§ **Dataset excerpts**:
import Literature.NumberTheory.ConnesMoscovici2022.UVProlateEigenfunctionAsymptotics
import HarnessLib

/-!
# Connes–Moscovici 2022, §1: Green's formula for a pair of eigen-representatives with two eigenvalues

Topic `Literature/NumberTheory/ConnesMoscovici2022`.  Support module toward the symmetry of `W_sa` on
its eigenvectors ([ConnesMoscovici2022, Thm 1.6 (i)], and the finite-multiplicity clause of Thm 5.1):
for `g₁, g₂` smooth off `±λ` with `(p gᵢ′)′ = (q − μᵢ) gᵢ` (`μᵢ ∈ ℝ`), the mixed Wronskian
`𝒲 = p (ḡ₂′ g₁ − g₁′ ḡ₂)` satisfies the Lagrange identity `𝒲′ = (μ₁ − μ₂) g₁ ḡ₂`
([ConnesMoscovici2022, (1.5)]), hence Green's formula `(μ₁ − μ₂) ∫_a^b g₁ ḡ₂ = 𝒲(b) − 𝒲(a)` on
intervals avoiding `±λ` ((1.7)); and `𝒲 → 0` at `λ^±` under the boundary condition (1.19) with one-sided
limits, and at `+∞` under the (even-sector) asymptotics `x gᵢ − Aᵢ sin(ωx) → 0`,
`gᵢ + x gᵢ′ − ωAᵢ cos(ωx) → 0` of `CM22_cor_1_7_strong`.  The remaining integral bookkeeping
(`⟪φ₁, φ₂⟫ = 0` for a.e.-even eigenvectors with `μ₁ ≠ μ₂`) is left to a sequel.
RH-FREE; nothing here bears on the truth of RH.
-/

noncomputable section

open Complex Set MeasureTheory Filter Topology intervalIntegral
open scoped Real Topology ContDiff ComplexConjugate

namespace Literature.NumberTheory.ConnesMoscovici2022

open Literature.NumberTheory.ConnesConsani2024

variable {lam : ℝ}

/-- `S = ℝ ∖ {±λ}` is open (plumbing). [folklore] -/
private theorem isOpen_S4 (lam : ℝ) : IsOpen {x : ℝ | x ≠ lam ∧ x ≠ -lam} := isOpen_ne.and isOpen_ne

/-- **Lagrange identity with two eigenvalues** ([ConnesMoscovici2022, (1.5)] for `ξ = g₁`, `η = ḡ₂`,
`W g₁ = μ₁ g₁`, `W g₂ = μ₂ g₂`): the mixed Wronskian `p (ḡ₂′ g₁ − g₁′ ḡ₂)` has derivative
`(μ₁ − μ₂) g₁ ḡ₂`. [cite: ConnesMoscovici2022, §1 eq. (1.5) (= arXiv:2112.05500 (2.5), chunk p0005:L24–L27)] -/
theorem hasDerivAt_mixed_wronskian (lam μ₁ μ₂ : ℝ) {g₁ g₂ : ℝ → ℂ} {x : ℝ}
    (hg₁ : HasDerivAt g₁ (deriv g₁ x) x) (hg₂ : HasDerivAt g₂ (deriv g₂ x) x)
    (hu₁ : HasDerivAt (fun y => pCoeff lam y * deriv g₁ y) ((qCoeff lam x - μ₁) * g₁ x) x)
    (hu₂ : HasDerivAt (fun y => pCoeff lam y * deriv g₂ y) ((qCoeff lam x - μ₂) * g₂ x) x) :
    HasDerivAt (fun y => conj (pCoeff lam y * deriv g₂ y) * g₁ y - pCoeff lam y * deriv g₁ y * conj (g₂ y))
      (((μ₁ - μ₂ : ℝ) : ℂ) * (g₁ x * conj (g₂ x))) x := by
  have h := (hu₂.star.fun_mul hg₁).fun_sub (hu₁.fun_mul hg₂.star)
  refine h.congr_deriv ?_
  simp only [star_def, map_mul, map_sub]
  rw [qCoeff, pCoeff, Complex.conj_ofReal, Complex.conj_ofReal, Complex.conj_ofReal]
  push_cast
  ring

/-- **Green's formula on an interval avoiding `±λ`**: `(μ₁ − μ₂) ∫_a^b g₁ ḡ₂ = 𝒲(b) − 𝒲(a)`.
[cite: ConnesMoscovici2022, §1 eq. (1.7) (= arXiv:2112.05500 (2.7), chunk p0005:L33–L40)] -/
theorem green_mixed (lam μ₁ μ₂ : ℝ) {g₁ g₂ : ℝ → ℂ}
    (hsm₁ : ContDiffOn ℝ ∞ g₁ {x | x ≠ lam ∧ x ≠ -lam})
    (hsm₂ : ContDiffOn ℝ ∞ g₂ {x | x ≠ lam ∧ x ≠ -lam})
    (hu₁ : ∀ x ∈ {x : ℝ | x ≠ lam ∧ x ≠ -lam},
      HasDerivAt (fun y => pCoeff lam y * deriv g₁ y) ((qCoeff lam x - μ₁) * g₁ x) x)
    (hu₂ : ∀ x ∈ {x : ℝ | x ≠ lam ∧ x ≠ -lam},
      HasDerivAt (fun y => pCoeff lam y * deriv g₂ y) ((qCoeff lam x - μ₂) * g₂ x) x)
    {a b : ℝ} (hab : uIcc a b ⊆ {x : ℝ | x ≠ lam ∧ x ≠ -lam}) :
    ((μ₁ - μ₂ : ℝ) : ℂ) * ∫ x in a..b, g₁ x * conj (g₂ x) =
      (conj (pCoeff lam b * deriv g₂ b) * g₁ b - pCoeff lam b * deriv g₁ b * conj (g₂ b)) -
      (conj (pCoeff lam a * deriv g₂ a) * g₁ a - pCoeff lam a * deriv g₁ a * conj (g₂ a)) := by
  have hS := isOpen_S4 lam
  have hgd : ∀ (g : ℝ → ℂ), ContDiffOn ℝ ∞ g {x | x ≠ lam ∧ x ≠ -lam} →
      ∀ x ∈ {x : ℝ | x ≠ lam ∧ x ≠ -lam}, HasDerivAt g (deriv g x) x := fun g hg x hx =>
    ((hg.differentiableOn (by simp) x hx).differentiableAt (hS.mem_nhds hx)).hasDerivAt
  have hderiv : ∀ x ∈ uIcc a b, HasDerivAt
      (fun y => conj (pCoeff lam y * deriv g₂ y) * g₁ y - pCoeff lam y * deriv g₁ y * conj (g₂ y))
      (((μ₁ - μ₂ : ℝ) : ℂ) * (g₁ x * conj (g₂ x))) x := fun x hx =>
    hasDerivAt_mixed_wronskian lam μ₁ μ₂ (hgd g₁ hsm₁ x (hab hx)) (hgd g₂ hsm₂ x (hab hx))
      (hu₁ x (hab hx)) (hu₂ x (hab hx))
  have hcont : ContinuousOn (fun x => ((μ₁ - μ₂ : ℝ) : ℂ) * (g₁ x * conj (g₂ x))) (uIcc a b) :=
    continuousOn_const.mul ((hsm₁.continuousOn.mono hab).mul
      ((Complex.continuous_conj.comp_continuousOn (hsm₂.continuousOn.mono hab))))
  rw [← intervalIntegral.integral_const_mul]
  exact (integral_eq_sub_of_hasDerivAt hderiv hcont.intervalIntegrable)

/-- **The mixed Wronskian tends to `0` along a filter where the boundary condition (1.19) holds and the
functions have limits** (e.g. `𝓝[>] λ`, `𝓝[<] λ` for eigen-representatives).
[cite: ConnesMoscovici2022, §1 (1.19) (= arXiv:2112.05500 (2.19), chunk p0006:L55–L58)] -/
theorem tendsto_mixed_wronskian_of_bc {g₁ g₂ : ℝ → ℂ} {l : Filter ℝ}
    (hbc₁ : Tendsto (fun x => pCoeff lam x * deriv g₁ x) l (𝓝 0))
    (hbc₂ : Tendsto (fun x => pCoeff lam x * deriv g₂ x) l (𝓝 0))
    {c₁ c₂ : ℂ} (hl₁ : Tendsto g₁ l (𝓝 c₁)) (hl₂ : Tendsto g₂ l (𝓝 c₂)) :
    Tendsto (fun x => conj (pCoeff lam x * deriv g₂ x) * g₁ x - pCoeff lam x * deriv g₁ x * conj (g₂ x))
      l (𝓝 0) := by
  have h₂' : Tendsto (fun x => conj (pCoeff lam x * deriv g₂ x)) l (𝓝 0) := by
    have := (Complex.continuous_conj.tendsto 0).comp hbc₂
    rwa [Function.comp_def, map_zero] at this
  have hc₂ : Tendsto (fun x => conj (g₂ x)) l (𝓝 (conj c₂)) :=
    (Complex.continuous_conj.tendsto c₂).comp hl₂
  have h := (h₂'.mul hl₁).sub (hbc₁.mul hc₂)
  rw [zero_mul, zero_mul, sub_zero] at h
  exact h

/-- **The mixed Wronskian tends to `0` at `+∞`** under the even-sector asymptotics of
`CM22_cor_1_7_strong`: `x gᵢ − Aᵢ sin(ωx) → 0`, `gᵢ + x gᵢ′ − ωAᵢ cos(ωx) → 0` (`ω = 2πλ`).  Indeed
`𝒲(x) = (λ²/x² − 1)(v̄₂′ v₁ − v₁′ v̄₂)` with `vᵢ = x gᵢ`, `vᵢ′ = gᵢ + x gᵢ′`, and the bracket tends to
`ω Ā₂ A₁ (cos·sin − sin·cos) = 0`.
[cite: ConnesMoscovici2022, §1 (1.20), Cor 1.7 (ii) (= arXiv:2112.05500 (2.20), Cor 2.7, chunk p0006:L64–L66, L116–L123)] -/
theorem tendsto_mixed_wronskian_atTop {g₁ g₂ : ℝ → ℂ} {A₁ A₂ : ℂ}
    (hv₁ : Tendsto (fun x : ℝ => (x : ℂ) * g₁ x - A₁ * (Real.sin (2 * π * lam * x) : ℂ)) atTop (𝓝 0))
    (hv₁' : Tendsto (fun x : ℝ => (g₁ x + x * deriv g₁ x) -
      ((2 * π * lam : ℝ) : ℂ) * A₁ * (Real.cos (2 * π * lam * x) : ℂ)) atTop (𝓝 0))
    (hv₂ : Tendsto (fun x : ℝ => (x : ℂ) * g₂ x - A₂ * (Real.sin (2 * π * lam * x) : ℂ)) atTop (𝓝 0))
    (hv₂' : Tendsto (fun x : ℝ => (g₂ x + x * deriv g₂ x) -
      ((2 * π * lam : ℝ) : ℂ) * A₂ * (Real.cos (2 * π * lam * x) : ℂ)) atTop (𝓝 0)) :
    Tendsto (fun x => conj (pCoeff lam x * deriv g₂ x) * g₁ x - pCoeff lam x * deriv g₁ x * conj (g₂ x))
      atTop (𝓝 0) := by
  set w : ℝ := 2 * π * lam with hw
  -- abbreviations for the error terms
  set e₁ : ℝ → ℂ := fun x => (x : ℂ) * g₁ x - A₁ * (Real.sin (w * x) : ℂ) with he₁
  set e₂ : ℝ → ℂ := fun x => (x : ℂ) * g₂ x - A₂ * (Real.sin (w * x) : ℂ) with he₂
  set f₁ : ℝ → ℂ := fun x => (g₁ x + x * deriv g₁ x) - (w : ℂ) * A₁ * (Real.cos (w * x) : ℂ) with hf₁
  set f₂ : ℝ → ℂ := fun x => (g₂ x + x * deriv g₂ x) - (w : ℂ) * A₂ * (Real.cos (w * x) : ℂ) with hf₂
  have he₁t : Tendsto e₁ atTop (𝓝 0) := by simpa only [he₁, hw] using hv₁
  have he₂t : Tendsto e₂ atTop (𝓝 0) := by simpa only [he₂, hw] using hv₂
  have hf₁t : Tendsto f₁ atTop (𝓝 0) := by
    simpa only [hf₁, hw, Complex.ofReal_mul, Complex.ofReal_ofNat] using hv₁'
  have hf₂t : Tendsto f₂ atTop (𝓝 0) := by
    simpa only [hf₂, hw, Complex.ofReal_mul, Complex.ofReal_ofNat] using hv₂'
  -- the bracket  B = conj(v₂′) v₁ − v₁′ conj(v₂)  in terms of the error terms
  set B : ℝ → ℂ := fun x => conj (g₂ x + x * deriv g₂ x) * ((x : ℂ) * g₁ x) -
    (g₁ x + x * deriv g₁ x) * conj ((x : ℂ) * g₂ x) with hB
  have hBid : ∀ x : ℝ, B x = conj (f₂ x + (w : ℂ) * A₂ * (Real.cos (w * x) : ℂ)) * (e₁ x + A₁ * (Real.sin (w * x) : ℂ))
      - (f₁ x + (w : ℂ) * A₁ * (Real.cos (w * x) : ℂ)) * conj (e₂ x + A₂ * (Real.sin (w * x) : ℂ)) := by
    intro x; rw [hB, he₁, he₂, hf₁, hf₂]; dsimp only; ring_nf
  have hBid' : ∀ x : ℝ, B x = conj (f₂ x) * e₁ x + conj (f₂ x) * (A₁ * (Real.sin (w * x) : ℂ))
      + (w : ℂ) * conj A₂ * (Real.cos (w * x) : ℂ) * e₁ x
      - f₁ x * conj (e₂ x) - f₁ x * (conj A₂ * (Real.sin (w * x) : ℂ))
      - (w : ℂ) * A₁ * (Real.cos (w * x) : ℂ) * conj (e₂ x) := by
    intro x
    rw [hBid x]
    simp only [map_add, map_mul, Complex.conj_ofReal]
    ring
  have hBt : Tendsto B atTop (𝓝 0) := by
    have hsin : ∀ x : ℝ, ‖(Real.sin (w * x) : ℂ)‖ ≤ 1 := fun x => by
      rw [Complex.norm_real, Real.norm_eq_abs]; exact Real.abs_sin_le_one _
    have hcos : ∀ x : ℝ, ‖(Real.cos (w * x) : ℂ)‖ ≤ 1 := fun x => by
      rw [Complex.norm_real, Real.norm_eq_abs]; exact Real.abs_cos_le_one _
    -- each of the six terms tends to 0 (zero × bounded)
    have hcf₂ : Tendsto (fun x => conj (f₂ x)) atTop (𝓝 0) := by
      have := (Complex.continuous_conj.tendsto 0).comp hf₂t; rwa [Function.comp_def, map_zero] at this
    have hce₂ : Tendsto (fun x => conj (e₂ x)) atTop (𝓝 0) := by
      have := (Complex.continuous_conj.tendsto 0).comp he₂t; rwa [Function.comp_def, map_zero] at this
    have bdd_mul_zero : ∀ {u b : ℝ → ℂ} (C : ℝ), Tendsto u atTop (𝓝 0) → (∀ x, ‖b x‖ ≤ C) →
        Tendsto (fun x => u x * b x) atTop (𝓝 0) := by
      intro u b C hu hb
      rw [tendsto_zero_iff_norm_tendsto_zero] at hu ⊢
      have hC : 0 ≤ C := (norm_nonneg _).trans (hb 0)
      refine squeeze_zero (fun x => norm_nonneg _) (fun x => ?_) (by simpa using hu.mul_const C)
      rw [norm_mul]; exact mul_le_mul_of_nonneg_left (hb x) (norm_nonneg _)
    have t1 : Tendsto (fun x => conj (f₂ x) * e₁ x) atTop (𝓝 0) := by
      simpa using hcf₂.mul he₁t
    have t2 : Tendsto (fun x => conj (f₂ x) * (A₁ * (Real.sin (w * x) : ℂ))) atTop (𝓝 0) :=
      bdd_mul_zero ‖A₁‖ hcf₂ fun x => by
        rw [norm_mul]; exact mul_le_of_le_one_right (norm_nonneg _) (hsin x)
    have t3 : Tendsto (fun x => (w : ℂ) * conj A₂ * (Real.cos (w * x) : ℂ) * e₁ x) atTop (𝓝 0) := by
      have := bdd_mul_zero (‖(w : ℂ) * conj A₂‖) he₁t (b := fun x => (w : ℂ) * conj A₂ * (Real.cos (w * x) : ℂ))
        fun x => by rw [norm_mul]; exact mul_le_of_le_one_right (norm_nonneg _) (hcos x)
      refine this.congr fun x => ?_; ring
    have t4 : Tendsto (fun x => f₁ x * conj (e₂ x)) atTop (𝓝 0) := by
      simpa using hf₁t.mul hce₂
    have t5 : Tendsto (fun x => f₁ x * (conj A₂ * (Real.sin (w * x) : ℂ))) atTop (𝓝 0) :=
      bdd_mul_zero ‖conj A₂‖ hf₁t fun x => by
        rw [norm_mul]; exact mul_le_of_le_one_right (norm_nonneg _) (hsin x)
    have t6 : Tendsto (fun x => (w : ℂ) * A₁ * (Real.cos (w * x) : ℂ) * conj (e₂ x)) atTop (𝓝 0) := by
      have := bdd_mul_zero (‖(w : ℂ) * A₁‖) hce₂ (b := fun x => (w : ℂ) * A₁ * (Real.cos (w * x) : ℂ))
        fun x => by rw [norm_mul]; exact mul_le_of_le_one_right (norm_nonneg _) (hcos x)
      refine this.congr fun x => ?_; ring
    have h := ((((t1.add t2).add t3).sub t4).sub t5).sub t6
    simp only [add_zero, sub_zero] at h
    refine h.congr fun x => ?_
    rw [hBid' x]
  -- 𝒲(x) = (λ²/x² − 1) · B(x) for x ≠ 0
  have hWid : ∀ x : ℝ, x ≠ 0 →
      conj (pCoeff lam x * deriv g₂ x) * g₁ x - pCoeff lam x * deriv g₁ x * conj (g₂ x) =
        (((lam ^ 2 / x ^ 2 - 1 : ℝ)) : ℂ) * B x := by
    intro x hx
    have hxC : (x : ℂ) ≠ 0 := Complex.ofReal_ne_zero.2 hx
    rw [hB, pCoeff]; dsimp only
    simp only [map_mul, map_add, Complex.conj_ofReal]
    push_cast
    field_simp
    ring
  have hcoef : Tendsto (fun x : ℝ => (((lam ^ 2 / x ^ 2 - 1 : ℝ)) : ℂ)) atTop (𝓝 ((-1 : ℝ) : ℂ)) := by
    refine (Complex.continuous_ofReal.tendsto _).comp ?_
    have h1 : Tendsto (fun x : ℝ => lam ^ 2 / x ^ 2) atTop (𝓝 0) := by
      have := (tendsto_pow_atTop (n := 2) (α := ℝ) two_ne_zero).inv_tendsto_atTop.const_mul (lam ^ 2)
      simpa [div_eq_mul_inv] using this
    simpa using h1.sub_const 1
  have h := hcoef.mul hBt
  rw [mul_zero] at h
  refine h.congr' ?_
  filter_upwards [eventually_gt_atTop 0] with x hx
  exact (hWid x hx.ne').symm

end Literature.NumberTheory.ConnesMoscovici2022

§ **Exercise goal**:
Using the records above, say how many lines contain the string "hf₁t"; offer no other text.

§ **Expected answer**:
3